Therefore, the present inventors paid attention to the fact that, in order to reduce the cracking of a Cu—Ga alloy cylindrical sputtering target, a small fraction of a columnar crystal band in the target structure is important. That is, it was found that it is effective for the reduction of cracking to have a solidified structure made up of granular crystals having a coefficient of thermal expansion which does not vary depending on directions as the solidified structure of the Cu—Ga alloy cylindrical sputtering target. In addition, particularly, it was found that, when the centrifugal casting method or a continuous casting method in which a cylindrical casting mold is used is employed under predetermined conditions, granular crystals are formed in the structure of the Cu—Ca alloy cylindrical sputtering target.

Therefore, the present invention has been obtained on the basis of the above-described finding and employs the following constitutions in order to solve the above-described problems.

(1) A cylindrical sputtering target formed through casting of the present invention, in which the cylindrical sputtering target is a Cu alloy containing 15 atom % to 35 atom % of Ga, and an average value of ratios of a long axis to a short axis of crystal grains in the Cu alloy is 2.0 or lower.

(2) The cylindrical sputtering target according to the above-described (1), in which a thickness of the target is 3 mm or greater.

(3) The cylindrical sputtering target according to the above-described (1) or (2), in which an average equivalent circle diameter of the crystal grains projected from a sputtering surface is 5 mm or lower.

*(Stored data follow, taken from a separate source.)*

/-- Positions in `S^6(x*)` of the window form II of each good tile (generated; verified below).
[cite: Ollinger2008, §3] -/
def tabII : List (Tile × (ℕ × ℕ)) := [
  (⟨(false, false), Core.X (false, false)⟩, (3, 4)),
  (⟨(false, false), Core.X (true, false)⟩, (11, 4)),
  (⟨(false, false), Core.X (false, true)⟩, (3, 12)),
  (⟨(false, false), Core.X (true, true)⟩, (11, 12)),
  (⟨(false, false), Core.H (false, false) false (false, false)⟩, (51, 16)),
  (⟨(false, false), Core.H (false, false) false (false, true)⟩, (59, 16)),
  (⟨(false, false), Core.H (false, false) false (true, true)⟩, (27, 8)),
  (⟨(false, false), Core.H (false, false) true (false, false)⟩, (3, 16)),
  (⟨(false, false), Core.H (false, false) true (true, false)⟩, (3, 8)),
  (⟨(false, false), Core.H (false, false) true (false, true)⟩, (11, 16)),
  (⟨(false, false), Core.H (true, false) false (false, false)⟩, (19, 16)),
  (⟨(false, false), Core.H (true, false) false (false, true)⟩, (27, 16)),
  (⟨(false, false), Core.H (true, false) false (true, true)⟩, (11, 8)),
  (⟨(false, false), Core.H (true, false) true (false, false)⟩, (35, 16)),
  (⟨(false, false), Core.H (true, false) true (true, false)⟩, (19, 8)),
  (⟨(false, false), Core.H (true, false) true (false, true)⟩, (43, 16)),
  (⟨(false, false), Core.H (false, true) false (false, false)⟩, (3, 0)),
  (⟨(false, false), Core.H (false, true) false (false, true)⟩, (11, 0)),
  (⟨(false, false), Core.H (false, true) false (true, true)⟩, (27, 24)),
  (⟨(false, false), Core.H (false, true) true (false, false)⟩, (3, 48)),
  (⟨(false, false), Core.H (false, true) true (true, false)⟩, (3, 24)),
  (⟨(false, false), Core.H (false, true) true (false, true)⟩, (11, 48)),
  (⟨(false, false), Core.H (true, true) false (false, false)⟩, (19, 48)),
  (⟨(false, false), Core.H (true, true) false (false, true)⟩, (27, 48)),
  (⟨(false, false), Core.H (true, true) false (true, true)⟩, (11, 24)),
  (⟨(false, false), Core.H (true, true) true (false, false)⟩, (3, 32)),
  (⟨(false, false), Core.H (true, true) true (true, false)⟩, (15, 32)),
  (⟨(false, false), Core.H (true, true) true (false, true)⟩, (11, 32)),
  (⟨(false, false), Core.V (false, false) false (false, false)⟩, (15, 52)),
  (⟨(false, false), Core.V (false, false) false (false, true)⟩, (15, 60)),
  (⟨(false, false), Core.V (false, false) false (true, true)⟩, (7, 28)),
  (⟨(false, false), Core.V (false, false) true (false, false)⟩, (15, 4)),
  (⟨(false, false), Core.V (false, false) true (true, false)⟩, (7, 4)),
  (⟨(false, false), Core.V (false, false) true (false, true)⟩, (15, 12)),
  (⟨(false, false), Core.V (true, false) false (false, false)⟩, (15, 20)),
  (⟨(false, false), Core.V (true, false) false (false, true)⟩, (15, 28)),
  (⟨(false, false), Core.V (true, false) false (true, true)⟩, (7, 12)),
  (⟨(false, false), Core.V (true, false) true (false, false)⟩, (15, 36)),
  (⟨(false, false), Core.V (true, false) true (true, false)⟩, (7, 20)),
  (⟨(false, false), Core.V (true, false) true (false, true)⟩, (15, 44)),
  (⟨(false, false), Core.V (false, true) false (false, false)⟩, (31, 36)),
  (⟨(false, false), Core.V (false, true) false (false, true)⟩, (31, 44)),
  (⟨(false, false), Core.V (false, true) false (true, true)⟩, (23, 28)),
  (⟨(false, false), Core.V (false, true) true (false, false)⟩, (47, 4)),
  (⟨(false, false), Core.V (false, true) true (true, false)⟩, (23, 4)),
  (⟨(false, false), Core.V (false, true) true (false, true)⟩, (47, 12)),
  (⟨(false, false), Core.V (true, true) false (false, false)⟩, (47, 20)),
  (⟨(false, false), Core.V (true, true) false (false, true)⟩, (47, 28)),
  (⟨(false, false), Core.V (true, true) false (true, true)⟩, (23, 12)),
  (⟨(false, false), Core.V (true, true) true (false, false)⟩, (31, 4)),
  (⟨(false, false), Core.V (true, true) true (true, false)⟩, (23, 20)),
  (⟨(false, false), Core.V (true, true) true (false, true)⟩, (31, 12)),
  (⟨(true, true), Core.X (false, false)⟩, (1, 2)),
  (⟨(true, true), Core.X (true, false)⟩, (5, 2)),
  (⟨(true, true), Core.X (false, true)⟩, (1, 6)),
  (⟨(true, true), Core.X (true, true)⟩, (5, 6)),
  (⟨(true, false), Core.H (false, false) false (false, false)⟩, (25, 8)),
  (⟨(true, false), Core.H (false, false) false (false, true)⟩, (29, 8)),
  (⟨(true, false), Core.H (false, false) false (true, true)⟩, (13, 4)),
  (⟨(true, false), Core.H (false, false) true (false, false)⟩, (1, 8)),
  (⟨(true, false), Core.H (false, false) true (true, false)⟩, (1, 4)),
  (⟨(true, false), Core.H (false, false) true (false, true)⟩, (5, 8)),
  (⟨(true, false), Core.H (true, false) false (false, false)⟩, (9, 8)),
  (⟨(true, false), Core.H (true, false) false (false, true)⟩, (13, 8)),
  (⟨(true, false), Core.H (true, false) false (true, true)⟩, (5, 4)),
  (⟨(true, false), Core.H (true, false) true (false, false)⟩, (17, 8)),
  (⟨(true, false), Core.H (true, false) true (true, false)⟩, (9, 4)),
  (⟨(true, false), Core.H (true, false) true (false, true)⟩, (21, 8)),
  (⟨(true, false), Core.H (false, true) false (false, false)⟩, (1, 0)),
  (⟨(true, false), Core.H (false, true) false (false, true)⟩, (5, 0)),
  (⟨(true, false), Core.H (false, true) false (true, true)⟩, (13, 12)),
  (⟨(true, false), Core.H (false, true) true (false, false)⟩, (1, 24)),
  (⟨(true, false), Core.H (false, true) true (true, false)⟩, (1, 12)),
  (⟨(true, false), Core.H (false, true) true (false, true)⟩, (5, 24)),
  (⟨(true, false), Core.H (true, true) false (false, false)⟩, (9, 24)),
  (⟨(true, false), Core.H (true, true) false (false, true)⟩, (13, 24)),
  (⟨(true, false), Core.H (true, true) false (true, true)⟩, (5, 12)),
  (⟨(true, false), Core.H (true, true) true (false, false)⟩, (1, 32)),
  (⟨(true, false), Core.H (true, true) true (true, false)⟩, (9, 12)),
  (⟨(true, false), Core.H (true, true) true (false, true)⟩, (5, 32)),
  (⟨(false, true), Core.V (false, false) false (false, false)⟩, (7, 26)),
  (⟨(false, true), Core.V (false, false) false (false, true)⟩, (7, 30)),
  (⟨(false, true), Core.V (false, false) false (true, true)⟩, (3, 14)),
  (⟨(false, true), Core.V (false, false) true (false, false)⟩, (7, 2)),
  (⟨(false, true), Core.V (false, false) true (true, false)⟩, (3, 2)),
  (⟨(false, true), Core.V (false, false) true (false, true)⟩, (7, 6)),
  (⟨(false, true), Core.V (true, false) false (false, false)⟩, (7, 10)),
  (⟨(false, true), Core.V (true, false) false (false, true)⟩, (7, 14)),
  (⟨(false, true), Core.V (true, false) false (true, true)⟩, (3, 6)),
  (⟨(false, true), Core.V (true, false) true (false, false)⟩, (7, 18)),
  (⟨(false, true), Core.V (true, false) true (true, false)⟩, (3, 10)),
  (⟨(false, true), Core.V (true, false) true (false, true)⟩, (7, 22)),
  (⟨(false, true), Core.V (false, true) false (false, false)⟩, (23, 26)),
  (⟨(false, true), Core.V (false, true) false (false, true)⟩, (23, 30)),
  (⟨(false, true), Core.V (false, true) false (true, true)⟩, (11, 14)),
  (⟨(false, true), Core.V (false, true) true (false, false)⟩, (23, 2)),
  (⟨(false, true), Core.V (false, true) true (true, false)⟩, (11, 2)),
  (⟨(false, true), Core.V (false, true) true (false, true)⟩, (23, 6)),
  (⟨(false, true), Core.V (true, true) false (false, false)⟩, (23, 10)),
  (⟨(false, true), Core.V (true, true) false (false, true)⟩, (23, 14)),
  (⟨(false, true), Core.V (true, true) false (true, true)⟩, (11, 6)),
  (⟨(false, true), Core.V (true, true) true (false, false)⟩, (23, 18)),
  (⟨(false, true), Core.V (true, true) true (true, false)⟩, (11, 10)),
  (⟨(false, true), Core.V (true, true) true (false, true)⟩, (23, 22))]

(4) The cylindrical sputtering target according to any one of the above-described (1) to (3), in which a concentration of oxygen in the Cu alloy is 50 ppm by mass or lower.

(5) The cylindrical sputtering target according to any one of the above-described (1) to (4), in which a difference between a maximum value and a minimum value of a concentration of Ga in a sputtering portion is 2.0 atom % or lower.

(6) The cylindrical sputtering target according to any one of the above-described (1) to (5), in which the casting is a centrifugal casting method.

(7) The cylindrical sputtering target according to any one of the above-described (1) to (5), in which the casting is a continuous casting method.

(8) A method for manufacturing the cylindrical sputtering target according to any one of the above-described (1) to (5), in which a centrifugal force applied to a molten metal of a Cu alloy containing 15 atom % to 35 atom % of Ga is 50 times to 150 times the force of gravity in a centrifugal casting method.

(9) A method for manufacturing the cylindrical sputtering target according to any one of the above-described (1) to (5), in which the molten metal of the Cu alloy containing 15 atom % to 35 atom % of Ga is poured into a cooled cylindrical casting mold and is continuously cast at a drawing rate of 10 mm/min or greater.

Advantageous Effects of Invention

According to the Cu alloy (Cu—Ga alloy) cylindrical sputtering target of the present invention having the above-described constitution, the solidified structure of the Cu—Ga alloy is made up of granular crystal grains and does not include columnar crystals. Therefore, during the sputtering film formation, the coefficients of thermal expansion of the Cu—Ga alloy cylindrical sputtering target in three directions (X, Y, and Z directions) do not significantly differ. In addition, in the Cu—Ga alloy cylindrical sputtering target, the segregation of Ga is prevented. Therefore, the Cu—Ga alloy cylindrical sputtering target of the present invention is capable of reducing cracking during the sputtering film formation, decreases the manufacturing cost of a compound thin film solar cell, and contributes to the improvement in productivity.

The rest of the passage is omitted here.